- [WHAT IS NEEDED]: Copy each line of the data that has "Valued" in it.
***** LISTED RECORDS
set_option maxHeartbeats 800000 in
-- budget only: the child set-builder elaborates once per token.
/-- **THE ENGINE'S `P`-CLASS CHILDREN (`−c₁·a²`) = `#{p : χ((−c̄₀)⁻¹·Q_Ȳ(x_p)) = 1}`** — ★ `rootSlices_hyperbolic_of_lineCounts`'s `hνP` set VERBATIM (`d₀ ↦ d`), `c₁ = c₀` a unit:
the instance `s := −c₁` of `ncard_rootChildren_class_eq_natCard`. [cite: Kottwitz1986, §3] [cite: Rogawski1990, §4.9 Prop. 4.9.1 (b) p. 55] -/
theorem ncard_rootChildren_negClass_eq_natCard (hσ : ∀ x, σ (σ x) = x) (hvσ : ∀ a, Valued.v (σ a) = Valued.v a) (hσϖ : σ ϖ = -ϖ)
    (hϖ : Valued.v ϖ = WithZero.exp (-1 : ℤ)) (hres : ∀ x : K, Valued.v x ≤ 1 → Valued.v (σ x - x) < 1) (h2 : Valued.v (2 : K) = 1)
    [Fintype 𝓀[K]] [DecidableEq 𝓀[K]]
    (γ : unitaryGroupOfForm σ ((StdForm.antidiagonal 3).over K)) {d : ℕ}
    (Y₀ : Matrix (Fin 3) (Fin 3) 𝒪[K]) (hY₀ : ∀ i j, ((Y₀ i j : 𝒪[K]) : K) = (ϖ ^ d)⁻¹ * ((((γ : GL (Fin 3) K) : Matrix (Fin 3) (Fin 3) K) - 1) i j))
    (c₁ : K) (c₀ : 𝒪[K]) (hc₀ : (c₀ : K) = c₁) (hc₁ : Valued.v c₁ = 1) :
    ({c : {M : Submodule 𝒪[K] (Fin 3 → K) // IsVertex σ ϖ ((StdForm.antidiagonal 3).over K) M} | (latticeGraph σ ϖ ((StdForm.antidiagonal 3).over K)).Adj (⟨stdLattice K 3, 0, isSelfDualLattice_stdLattice_three_of_v hϖ⟩ : {M : Submodule 𝒪[K] (Fin 3 → K) // IsVertex σ ϖ ((StdForm.antidiagonal 3).over K) M}) c ∧ (latticeGraph σ ϖ ((StdForm.antidiagonal 3).over K)).dist ⟨stdLattice K 3, 0, isSelfDualLattice_stdLattice_three_of_v hϖ⟩ c = (latticeGraph σ ϖ ((StdForm.antidiagonal 3).over K)).dist ⟨stdLattice K 3, 0, isSelfDualLattice_stdLattice_three_of_v hϖ⟩ (⟨stdLattice K 3, 0, isSelfDualLattice_stdLattice_three_of_v hϖ⟩ : {M : Submodule 𝒪[K] (Fin 3 → K) // IsVertex σ ϖ ((StdForm.antidiagonal 3).over K) M}) + 1 ∧ ∃ κ : unitaryGroupOfForm σ ((StdForm.antidiagonal 3).over K), κ ∈ unitaryInt σ ((StdForm.antidiagonal 3).over K) ∧ c = latticeGraphIso σ ϖ ((StdForm.antidiagonal 3).over K) κ ⟨latt (Matrix.diagonal ![(1 : K), 1, ϖ]), 2, isVertexLattice_two_N₁_of_neg hσϖ hϖ⟩ ∧ (∃ a : K, Valued.v a = 1 ∧ Valued.v (((ϖ ^ d)⁻¹ * pairing σ ((StdForm.antidiagonal 3).over K) (((κ : GL (Fin 3) K) : Matrix (Fin 3) (Fin 3) K) *ᵥ Pi.single 0 1) ((((γ : GL (Fin 3) K) : Matrix (Fin 3) (Fin 3) K) - 1) *ᵥ (((κ : GL (Fin 3) K) : Matrix (Fin 3) (Fin 3) K) *ᵥ Pi.single 0 1))) - (-c₁) * a ^ 2) < 1)}).ncard =
      Nat.card {p : Option {p : 𝓀[K] × 𝓀[K] // p.2 + (RingHom.id 𝓀[K]) p.2 + p.1 * (RingHom.id 𝓀[K]) p.1 = 0} //
        quadraticChar 𝓀[K] ((IsLocalRing.residue 𝒪[K] (-c₀))⁻¹ * ((p.elim (Pi.single 2 1) fun q => ![(1 : 𝓀[K]), q.1.1, q.1.2]) ⬝ᵥ
          ((((StdForm.antidiagonal 3).over 𝓀[K]) * Y₀.map (IsLocalRing.residue 𝒪[K])) *ᵥ (p.elim (Pi.single 2 1) fun q => ![(1 : 𝓀[K]), q.1.1, q.1.2])))) = 1} :=
  ncard_rootChildren_class_eq_natCard hσ hvσ hσϖ hϖ hres h2 γ Y₀ hY₀ (-c₁) (-c₀) (by rw [← hc₀]; push_cast; ring) (by rw [Valuation.map_neg, hc₁])
import Literature.NumberTheory.EllipticCurves.BarriosEtAl2025.QuadraticTwistAtTwoConductorProofs
import Literature.NumberTheory.EllipticCurves.QuadraticTwist
import Literature.NumberTheory.EllipticCurves.RootNumberSmulProofs
import Literature.NumberTheory.EllipticCurves.SzpiroLocalDataProofs
import Literature.NumberTheory.DiophantineGeometry.ConductorAdditiveProofs
import HarnessLib

/-!
# A curve with a `2`-SEMISTABLE dyadic twist has `f₂ = 4` (twist by `d ≡ 3 (mod 4)`) or `f₂ = 6` (twist by `d ≡ 2 (mod 4)`); hence off
# `f₂ ∈ {4, 6}` NO dyadic twist is semistable at `2` — the C2 core's twist binder is automatic at `v₂(N) ∈ {2, 3, 5, 7, 8}`
# (route `ManinLocalTwoThree`, crux C2 `ManinOddAtFour` stmt-BirchSwinnertonDyer-22967; cell bsd-f2-manin, p2 gen 15; route-independent file)

E-blind local law at `2`, the converse reading of the tree's Barrios–Roy–Sahajpal–Tallana–Tobin–Wiersema fact
`BarriosEtAl2025.conductorExponent_quadraticTwist_two_of_le_one` (Thm. 5.1, rows `I₀`/`I_{n>0}`: `f₂(V) ≤ 1 ⟹ f₂(V ⊗ d) = 4` for `d ≡ 3 (4)`,
`= 6` for `d ≡ 2 (4)`): if `f₂(W ⊗ d) ≤ 1` then, since `W ≅ (W ⊗ d) ⊗ d` (`(W ⊗ d) ⊗ d = W ⊗ d²`, Silverman *AEC* X.5 Cor. 5.4),
`f₂(W) = 4` (`d ≡ 3 (mod 4)`, e.g. `d = −1`) or `f₂(W) = 6` (`d ≡ 2 (mod 4)`, e.g. `d = ±2`).  Consequences for this seat's C2 core
(`maninOddAtFour_of_core`, binder «`2 ≤ f₂(W ⊗ d)` for `d ∈ {−1, 2, −2}`»): the binder is AUTOMATIC whenever `f₂(W) ∉ {4, 6}` — in particular on
the whole stratum `v₂(N) ∈ {5, 7, 8}` and at `v₂(N) ∈ {2, 3}` —, at `f₂ = 4` only `d = −1` can be semistable (`2 ≤ f₂(W ⊗ ±2)`), at `f₂ = 6` only
`d = ±2` (`2 ≤ f₂(W ⊗ (−1))`).  Equivalently: the TWIST-COVERED classes of C2 (Stevens transport from a `2`-semistable class) live exactly at
`v₂(N) ∈ {4, 6}`.  The `p = 3` twin is `…SemistableTwistTameAtThree` (`27 ∣ N` ⟹ every quadratic twist additive at `3`).
HONEST FRAMING: local structure theorem read off a printed table already in the tree; nothing about BSD, Manin's conjecture or C2 is proved.
No definitions, no named facts, no sorry; no route (Theses) import.
[cite: BarriosEtAl2025, Thm. 5.1, Tables tab:localdata-dodd / tab:localdata-deven, rows I₀ and I_{n>0}, column (f, f^d) (arXiv:2501.03209 pp. 15–16)]
[cite: SilvermanAEC2009, X.5 Cor. 5.4]
-/

set_option autoImplicit false
-- lint-debt: the directory name repeats the summit name (sibling precedent `ManinLocalTwoThreeQuadraticTwistAtTwoConductorBarriosRows.lean`)
set_option linter.dupNamespace false

noncomputable section

open scoped Classical
open WeierstrassCurve IsDedekindDomain IsDedekindDomain.HeightOneSpectrum Rat.HeightOneSpectrum
  Literature.NumberTheory.DiophantineGeometry Literature.NumberTheory.EllipticCurves
  Literature.NumberTheory.EllipticCurves.BarriosEtAl2025

namespace Summit.BirchSwinnertonDyer.BirchSwinnertonDyer.Theorems.ManinLocalTwoThree

variable (v : HeightOneSpectrum ℤ)

/-! ## §1 `f₂(W ⊗ d) ≤ 1` forces `f₂(W) ∈ {4, 6}` -/

/-- **`W ≅ (W ⊗ d) ⊗ d`**: `C • W = (W ⊗ d) ⊗ d` for some change of variables over `ℚ` (`(W ⊗ d) ⊗ d = W ⊗ d²`; Silverman *AEC* X.5 Cor. 5.4).
[cite: SilvermanAEC2009, X.5 Cor. 5.4] -/
theorem exists_variableChange_eq_quadraticTwist_quadraticTwist (W : WeierstrassCurve ℚ) {d : ℚ} (hd : d ≠ 0) :
    ∃ C : VariableChange ℚ, C • W = (W.quadraticTwist d).quadraticTwist d := by
  obtain ⟨C₁, hC₁⟩ := W.exists_variableChange_quadraticTwist_mul_sq 1 d hd
  obtain ⟨C₂, hC₂⟩ := W.exists_variableChange_quadraticTwist_one
  refine ⟨C₁ * C₂, ?_⟩
  rw [mul_smul, hC₂, hC₁, quadraticTwist_quadraticTwist, one_mul, sq]

/-- **A `2`-semistable dyadic twist pins `f₂(W)`**: at the place `v ∋ 2` of `ℤ`, if `f_v(W ⊗ d) ≤ 1` then `f_v(W) = 4` when `d ≡ 3 (mod 4)` and
`f_v(W) = 6` when `d ≡ 2 (mod 4)` — Barrios et al. Thm. 5.1 (rows `I₀`, `I_{n>0}`) applied to `V = W ⊗ d`, with `W ≅ V ⊗ d`.
[cite: BarriosEtAl2025, Thm. 5.1 (arXiv:2501.03209 pp. 15–16)] [cite: SilvermanAEC2009, X.5 Cor. 5.4] -/
theorem conductorExponent_eq_of_conductorExponent_quadraticTwist_le_one_two (hv : natGenerator v = 2)
    (W : WeierstrassCurve ℚ) [W.IsElliptic] {d : ℤ} (hd0 : d ≠ 0)
    (hf : (haveI := W.isElliptic_quadraticTwist (show (d : ℚ) ≠ 0 by exact_mod_cast hd0);
      (W.quadraticTwist (d : ℚ)).conductorExponent v) ≤ 1) :
    (d % 4 = 3 → W.conductorExponent v = 4) ∧ (d % 4 = 2 → W.conductorExponent v = 6) := by
  have hd0' : (d : ℚ) ≠ 0 := by exact_mod_cast hd0
  haveI := W.isElliptic_quadraticTwist hd0'
  haveI := (W.quadraticTwist (d : ℚ)).isElliptic_quadraticTwist hd0'
  obtain ⟨C, hC⟩ := exists_variableChange_eq_quadraticTwist_quadraticTwist W hd0'
  have hfW : W.conductorExponent v = ((W.quadraticTwist (d : ℚ)).quadraticTwist (d : ℚ)).conductorExponent v := by
    rw [← hC, conductorExponent_smul']
  have key := conductorExponent_quadraticTwist_two_of_le_one_holds (W.quadraticTwist (d : ℚ)) v hv hf d
  exact ⟨fun h3 ↦ hfW.trans (key.1 h3), fun h2 ↦ hfW.trans (key.2 h2)⟩

/-! ## §2 Off `f₂ ∈ {4, 6}` no dyadic twist is semistable at `2`; at `f₂ = 4` only `d = −1`, at `f₂ = 6` only `d = ±2` -/

/-- **The C2 core's twist binder is automatic off `f₂ ∈ {4, 6}`**: if `f₂(W) ≠ 4` and `f₂(W) ≠ 6`, then `2 ≤ f₂(W ⊗ d)` for each `d ∈ {−1, 2, −2}`
(every dyadic twist is additive at `2`).  [cite: BarriosEtAl2025, Thm. 5.1 (arXiv:2501.03209 pp. 15–16)] -/
theorem two_le_conductorExponent_dyadicTwist_of_ne_four_of_ne_six (hv : natGenerator v = 2)
    (W : WeierstrassCurve ℚ) [W.IsElliptic] (h4 : W.conductorExponent v ≠ 4) (h6 : W.conductorExponent v ≠ 6)
    {d : ℤ} (hd : d = -1 ∨ d = 2 ∨ d = -2) :
    2 ≤ (haveI := W.isElliptic_quadraticTwist (show (d : ℚ) ≠ 0 by exact_mod_cast (show d ≠ 0 by omega));
      (W.quadraticTwist (d : ℚ)).conductorExponent v) := by
  have hd0 : d ≠ 0 := by omega
  haveI := W.isElliptic_quadraticTwist (show (d : ℚ) ≠ 0 by exact_mod_cast hd0)
  by_contra hlt
  have key := conductorExponent_eq_of_conductorExponent_quadraticTwist_le_one_two v hv W hd0 (by omega)
  rcases hd with rfl | rfl | rfl
  · exact h4 (key.1 (by decide))
  · exact h6 (key.2 (by decide))
  · exact h6 (key.2 (by decide))

/-- **At `f₂(W) = 4` the twists by `±2` are additive at `2`** (only `d = −1` can be semistable).
[cite: BarriosEtAl2025, Thm. 5.1 (arXiv:2501.03209 pp. 15–16)] -/
theorem two_le_conductorExponent_quadraticTwist_two_of_eq_four (hv : natGenerator v = 2)
    (W : WeierstrassCurve ℚ) [W.IsElliptic] (h4 : W.conductorExponent v = 4) {d : ℤ} (hd : d = 2 ∨ d = -2) :
    2 ≤ (haveI := W.isElliptic_quadraticTwist (show (d : ℚ) ≠ 0 by exact_mod_cast (show d ≠ 0 by omega));
      (W.quadraticTwist (d : ℚ)).conductorExponent v) := by
  have hd0 : d ≠ 0 := by omega
  haveI := W.isElliptic_quadraticTwist (show (d : ℚ) ≠ 0 by exact_mod_cast hd0)
  by_contra hlt
  have key := (conductorExponent_eq_of_conductorExponent_quadraticTwist_le_one_two v hv W hd0 (by omega)).2 (by omega)
  omega

/-- **At `f₂(W) = 6` the twist by `−1` is additive at `2`** (only `d = ±2` can be semistable).
[cite: BarriosEtAl2025, Thm. 5.1 (arXiv:2501.03209 pp. 15–16)] -/
theorem two_le_conductorExponent_quadraticTwist_negOne_of_eq_six (hv : natGenerator v = 2)
    (W : WeierstrassCurve ℚ) [W.IsElliptic] (h6 : W.conductorExponent v = 6) :
    2 ≤ (haveI := W.isElliptic_quadraticTwist (show ((-1 : ℤ) : ℚ) ≠ 0 by norm_num);
      (W.quadraticTwist ((-1 : ℤ) : ℚ)).conductorExponent v) := by
  haveI := W.isElliptic_quadraticTwist (show ((-1 : ℤ) : ℚ) ≠ 0 by norm_num)
  by_contra hlt
  have key := (conductorExponent_eq_of_conductorExponent_quadraticTwist_le_one_two v hv W (d := -1) (by norm_num) (by omega)).1 (by decide)
  omega

/-! ## §3 Conductor-norm currency: `v₂(N) ∉ {4, 6}` -/

/-- **`v₂(N(W)) ∉ {4, 6}` ⟹ every dyadic twist of `W` is additive at `2`** (`4 ∣ N(W ⊗ d)` for `d ∈ {−1, 2, −2}`): the twist-covered classes of
C2 live exactly at `v₂(N) ∈ {4, 6}`.  [cite: BarriosEtAl2025, Thm. 5.1 (arXiv:2501.03209 pp. 15–16)] -/
theorem four_dvd_conductorNorm_dyadicTwist_of_factorization_ne (W : WeierstrassCurve ℚ) [W.IsElliptic]
    (h4 : (W.conductorNorm ℤ).factorization 2 ≠ 4) (h6 : (W.conductorNorm ℤ).factorization 2 ≠ 6)
    {d : ℤ} (hd : d = -1 ∨ d = 2 ∨ d = -2) :
    (haveI := W.isElliptic_quadraticTwist (show (d : ℚ) ≠ 0 by exact_mod_cast (show d ≠ 0 by omega));
      2 ^ 2 ∣ (W.quadraticTwist (d : ℚ)).conductorNorm ℤ) := by
  haveI := W.isElliptic_quadraticTwist (show (d : ℚ) ≠ 0 by exact_mod_cast (show d ≠ 0 by omega))
  set v : HeightOneSpectrum ℤ := (primesEquiv (R := ℤ)).symm ⟨2, Nat.prime_two⟩ with hvdef
  have hv : natGenerator v = 2 := congrArg Subtype.val ((primesEquiv (R := ℤ)).apply_symm_apply ⟨2, Nat.prime_two⟩)
  have hfacW : (W.conductorNorm ℤ).factorization 2 = W.conductorExponent v := factorization_conductorNorm_primesEquiv_symm W ⟨2, Nat.prime_two⟩
  have hfacT : ((W.quadraticTwist (d : ℚ)).conductorNorm ℤ).factorization 2 = (W.quadraticTwist (d : ℚ)).conductorExponent v :=
    factorization_conductorNorm_primesEquiv_symm _ ⟨2, Nat.prime_two⟩
  have h2 := two_le_conductorExponent_dyadicTwist_of_ne_four_of_ne_six v hv W (by rwa [← hfacW]) (by rwa [← hfacW]) hd
  rw [Nat.prime_two.pow_dvd_iff_le_factorization ((W.quadraticTwist (d : ℚ)).conductorNorm_pos_holds).ne', hfacT]
  exact h2

end Summit.BirchSwinnertonDyer.BirchSwinnertonDyer.Theorems.ManinLocalTwoThree

end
**********
- [SOLUTION TO THIS EXERCISE]:
theorem ncard_rootChildren_negClass_eq_natCard (hσ : ∀ x, σ (σ x) = x) (hvσ : ∀ a, Valued.v (σ a) = Valued.v a) (hσϖ : σ ϖ = -ϖ)
    (hϖ : Valued.v ϖ = WithZero.exp (-1 : ℤ)) (hres : ∀ x : K, Valued.v x ≤ 1 → Valued.v (σ x - x) < 1) (h2 : Valued.v (2 : K) = 1)
    (c₁ : K) (c₀ : 𝒪[K]) (hc₀ : (c₀ : K) = c₁) (hc₁ : Valued.v c₁ = 1) :
    ({c : {M : Submodule 𝒪[K] (Fin 3 → K) // IsVertex σ ϖ ((StdForm.antidiagonal 3).over K) M} | (latticeGraph σ ϖ ((StdForm.antidiagonal 3).over K)).Adj (⟨stdLattice K 3, 0, isSelfDualLattice_stdLattice_three_of_v hϖ⟩ : {M : Submodule 𝒪[K] (Fin 3 → K) // IsVertex σ ϖ ((StdForm.antidiagonal 3).over K) M}) c ∧ (latticeGraph σ ϖ ((StdForm.antidiagonal 3).over K)).dist ⟨stdLattice K 3, 0, isSelfDualLattice_stdLattice_three_of_v hϖ⟩ c = (latticeGraph σ ϖ ((StdForm.antidiagonal 3).over K)).dist ⟨stdLattice K 3, 0, isSelfDualLattice_stdLattice_three_of_v hϖ⟩ (⟨stdLattice K 3, 0, isSelfDualLattice_stdLattice_three_of_v hϖ⟩ : {M : Submodule 𝒪[K] (Fin 3 → K) // IsVertex σ ϖ ((StdForm.antidiagonal 3).over K) M}) + 1 ∧ ∃ κ : unitaryGroupOfForm σ ((StdForm.antidiagonal 3).over K), κ ∈ unitaryInt σ ((StdForm.antidiagonal 3).over K) ∧ c = latticeGraphIso σ ϖ ((StdForm.antidiagonal 3).over K) κ ⟨latt (Matrix.diagonal ![(1 : K), 1, ϖ]), 2, isVertexLattice_two_N₁_of_neg hσϖ hϖ⟩ ∧ (∃ a : K, Valued.v a = 1 ∧ Valued.v (((ϖ ^ d)⁻¹ * pairing σ ((StdForm.antidiagonal 3).over K) (((κ : GL (Fin 3) K) : Matrix (Fin 3) (Fin 3) K) *ᵥ Pi.single 0 1) ((((γ : GL (Fin 3) K) : Matrix (Fin 3) (Fin 3) K) - 1) *ᵥ (((κ : GL (Fin 3) K) : Matrix (Fin 3) (Fin 3) K) *ᵥ Pi.single 0 1))) - (-c₁) * a ^ 2) < 1)}).ncard =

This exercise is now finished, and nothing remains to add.